Task details: Each line below must be set down exactly as it stands.

Data in this exercise:
▼
/-! ## The dichotomy for the glued group of a fine limit -/

/-- **Fine limits are balanced group trisections of `1` or of a Kervaire ghost (from item 15157).**  Assume
`HeegaardPairFreenessDetection`.  For every product-congruent `ρ ∈ Aut S_{3+3m}`: `T_ρ` is a `(3+3m; m+1)` group
trisection of its glued group (`≃* S ⧸ (N₀ ⊔ N₁ ⊔ ρN₂)`, `nonempty_tripleQuotient_twisted_equiv`), and EITHER `N₀ ⊔ N₁ ⊔ ρN₂ = ⊤` (`G_ρ = 1`: a trisection of the trivial group)
OR `G_ρ` is infinite and every homomorphism from `S` to a finite group killing `N₀ ⊔ N₁ ⊔ ρN₂` is trivial.  So a
counterexample to "no fine ghosts" (equivalently, modulo items 15157 ∧ 14595 ∧ 14592, to the crux) is a balanced group
trisection of an infinite group without non-trivial finite quotients. [folklore] -/
theorem ghost_dichotomy_of_item (hF : HeegaardPairFreenessDetection) (m : ℕ)
    (ρ : SurfaceGroup (3 + 3 * m) ≃* SurfaceGroup (3 + 3 * m))
    (hρ : ∀ M : Subgroup (SurfaceGroup (3 + 3 * m)), M.Characteristic → M.FiniteIndex →
      ∃ x c : SurfaceGroup (3 + 3 * m) ≃* SurfaceGroup (3 + 3 * m),
        (s4Kernels.stabilizeIter m 0).map x.toMonoidHom = s4Kernels.stabilizeIter m 0 ∧
        (s4Kernels.stabilizeIter m 1).map x.toMonoidHom = s4Kernels.stabilizeIter m 1 ∧
        (s4Kernels.stabilizeIter m 2).map c.toMonoidHom = s4Kernels.stabilizeIter m 2 ∧
        ∀ s, ρ s * (x (c s))⁻¹ ∈ M) :
    IsGroupTrisection (3 + 3 * m) (m + 1)
        (TrisectionKernels.tripleQuotient
          (![s4Kernels.stabilizeIter m 0, s4Kernels.stabilizeIter m 1, (s4Kernels.stabilizeIter m 2).map ρ.toMonoidHom] :
            TrisectionKernels (3 + 3 * m)))
        (![s4Kernels.stabilizeIter m 0, s4Kernels.stabilizeIter m 1, (s4Kernels.stabilizeIter m 2).map ρ.toMonoidHom] :
          TrisectionKernels (3 + 3 * m)) ∧
      (s4Kernels.stabilizeIter m 0 ⊔ s4Kernels.stabilizeIter m 1 ⊔
          (s4Kernels.stabilizeIter m 2).map ρ.toMonoidHom = ⊤ ∨
        (Infinite (SurfaceGroup (3 + 3 * m) ⧸ (s4Kernels.stabilizeIter m 0 ⊔ s4Kernels.stabilizeIter m 1 ⊔
            (s4Kernels.stabilizeIter m 2).map ρ.toMonoidHom)) ∧
          ∀ (Q : Type) [Group Q] [Finite Q] (f : SurfaceGroup (3 + 3 * m) →* Q),
            s4Kernels.stabilizeIter m 0 ⊔ s4Kernels.stabilizeIter m 1 ⊔
                (s4Kernels.stabilizeIter m 2).map ρ.toMonoidHom ≤ f.ker →
              ∀ s, f s = 1)) := by
  refine ⟨ghostAnatomy_of_item hF m ρ hρ, ?_⟩
  · -- the landed dichotomy, re-derived: finite glued group ⇒ trivial (cofinality + level collapse)
    by_cases htop : s4Kernels.stabilizeIter m 0 ⊔ s4Kernels.stabilizeIter m 1 ⊔
        (s4Kernels.stabilizeIter m 2).map ρ.toMonoidHom = ⊤
    · exact Or.inl htop
    · refine Or.inr ⟨?_, fun Q _ _ f hf s => hom_trivial_of_productCongruent hρ f hf s⟩
      rw [← not_finite_iff_infinite]
      intro hfin
      haveI : (s4Kernels.stabilizeIter m 0 ⊔ s4Kernels.stabilizeIter m 1 ⊔
          (s4Kernels.stabilizeIter m 2).map ρ.toMonoidHom).FiniteIndex := Subgroup.finiteIndex_of_finite_quotient
      obtain ⟨M, hM, hFi, hle⟩ := exists_characteristic_le
        (s4Kernels.stabilizeIter m 0 ⊔ s4Kernels.stabilizeIter m 1 ⊔ (s4Kernels.stabilizeIter m 2).map ρ.toMonoidHom)
      have h := tripleJoin_sup_eq_top_of_productCongruent hρ M hM hFi
      rw [sup_eq_left.2 hle] at h
      exact htop h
▲
Response box:
/-! ## The dichotomy for the glued group of a fine limit -/

/-- **Fine limits are balanced group trisections of `1` or of a Kervaire ghost (from item 15157).**  Assume
`HeegaardPairFreenessDetection`.  For every product-congruent `ρ ∈ Aut S_{3+3m}`: `T_ρ` is a `(3+3m; m+1)` group
trisection of its glued group (`≃* S ⧸ (N₀ ⊔ N₁ ⊔ ρN₂)`, `nonempty_tripleQuotient_twisted_equiv`), and EITHER `N₀ ⊔ N₁ ⊔ ρN₂ = ⊤` (`G_ρ = 1`: a trisection of the trivial group)
OR `G_ρ` is infinite and every homomorphism from `S` to a finite group killing `N₀ ⊔ N₁ ⊔ ρN₂` is trivial.  So a
counterexample to "no fine ghosts" (equivalently, modulo items 15157 ∧ 14595 ∧ 14592, to the crux) is a balanced group
trisection of an infinite group without non-trivial finite quotients. [folklore] -/
theorem ghost_dichotomy_of_item (hF : HeegaardPairFreenessDetection) (m : ℕ)
    (ρ : SurfaceGroup (3 + 3 * m) ≃* SurfaceGroup (3 + 3 * m))
    (hρ : ∀ M : Subgroup (SurfaceGroup (3 + 3 * m)), M.Characteristic → M.FiniteIndex →
      ∃ x c : SurfaceGroup (3 + 3 * m) ≃* SurfaceGroup (3 + 3 * m),
        (s4Kernels.stabilizeIter m 0).map x.toMonoidHom = s4Kernels.stabilizeIter m 0 ∧
        (s4Kernels.stabilizeIter m 1).map x.toMonoidHom = s4Kernels.stabilizeIter m 1 ∧
        (s4Kernels.stabilizeIter m 2).map c.toMonoidHom = s4Kernels.stabilizeIter m 2 ∧
        ∀ s, ρ s * (x (c s))⁻¹ ∈ M) :
    IsGroupTrisection (3 + 3 * m) (m + 1)
        (TrisectionKernels.tripleQuotient
          (![s4Kernels.stabilizeIter m 0, s4Kernels.stabilizeIter m 1, (s4Kernels.stabilizeIter m 2).map ρ.toMonoidHom] :
            TrisectionKernels (3 + 3 * m)))
        (![s4Kernels.stabilizeIter m 0, s4Kernels.stabilizeIter m 1, (s4Kernels.stabilizeIter m 2).map ρ.toMonoidHom] :
          TrisectionKernels (3 + 3 * m)) ∧
      (s4Kernels.stabilizeIter m 0 ⊔ s4Kernels.stabilizeIter m 1 ⊔
          (s4Kernels.stabilizeIter m 2).map ρ.toMonoidHom = ⊤ ∨
        (Infinite (SurfaceGroup (3 + 3 * m) ⧸ (s4Kernels.stabilizeIter m 0 ⊔ s4Kernels.stabilizeIter m 1 ⊔
            (s4Kernels.stabilizeIter m 2).map ρ.toMonoidHom)) ∧
          ∀ (Q : Type) [Group Q] [Finite Q] (f : SurfaceGroup (3 + 3 * m) →* Q),
            s4Kernels.stabilizeIter m 0 ⊔ s4Kernels.stabilizeIter m 1 ⊔
                (s4Kernels.stabilizeIter m 2).map ρ.toMonoidHom ≤ f.ker →
              ∀ s, f s = 1)) := by
  refine ⟨ghostAnatomy_of_item hF m ρ hρ, ?_⟩
  · -- the landed dichotomy, re-derived: finite glued group ⇒ trivial (cofinality + level collapse)
    by_cases htop : s4Kernels.stabilizeIter m 0 ⊔ s4Kernels.stabilizeIter m 1 ⊔
        (s4Kernels.stabilizeIter m 2).map ρ.toMonoidHom = ⊤
    · exact Or.inl htop
    · refine Or.inr ⟨?_, fun Q _ _ f hf s => hom_trivial_of_productCongruent hρ f hf s⟩
      rw [← not_finite_iff_infinite]
      intro hfin
      haveI : (s4Kernels.stabilizeIter m 0 ⊔ s4Kernels.stabilizeIter m 1 ⊔
          (s4Kernels.stabilizeIter m 2).map ρ.toMonoidHom).FiniteIndex := Subgroup.finiteIndex_of_finite_quotient
      obtain ⟨M, hM, hFi, hle⟩ := exists_characteristic_le
        (s4Kernels.stabilizeIter m 0 ⊔ s4Kernels.stabilizeIter m 1 ⊔ (s4Kernels.stabilizeIter m 2).map ρ.toMonoidHom)
      have h := tripleJoin_sup_eq_top_of_productCongruent hρ M hM hFi
      rw [sup_eq_left.2 hle] at h
      exact htop h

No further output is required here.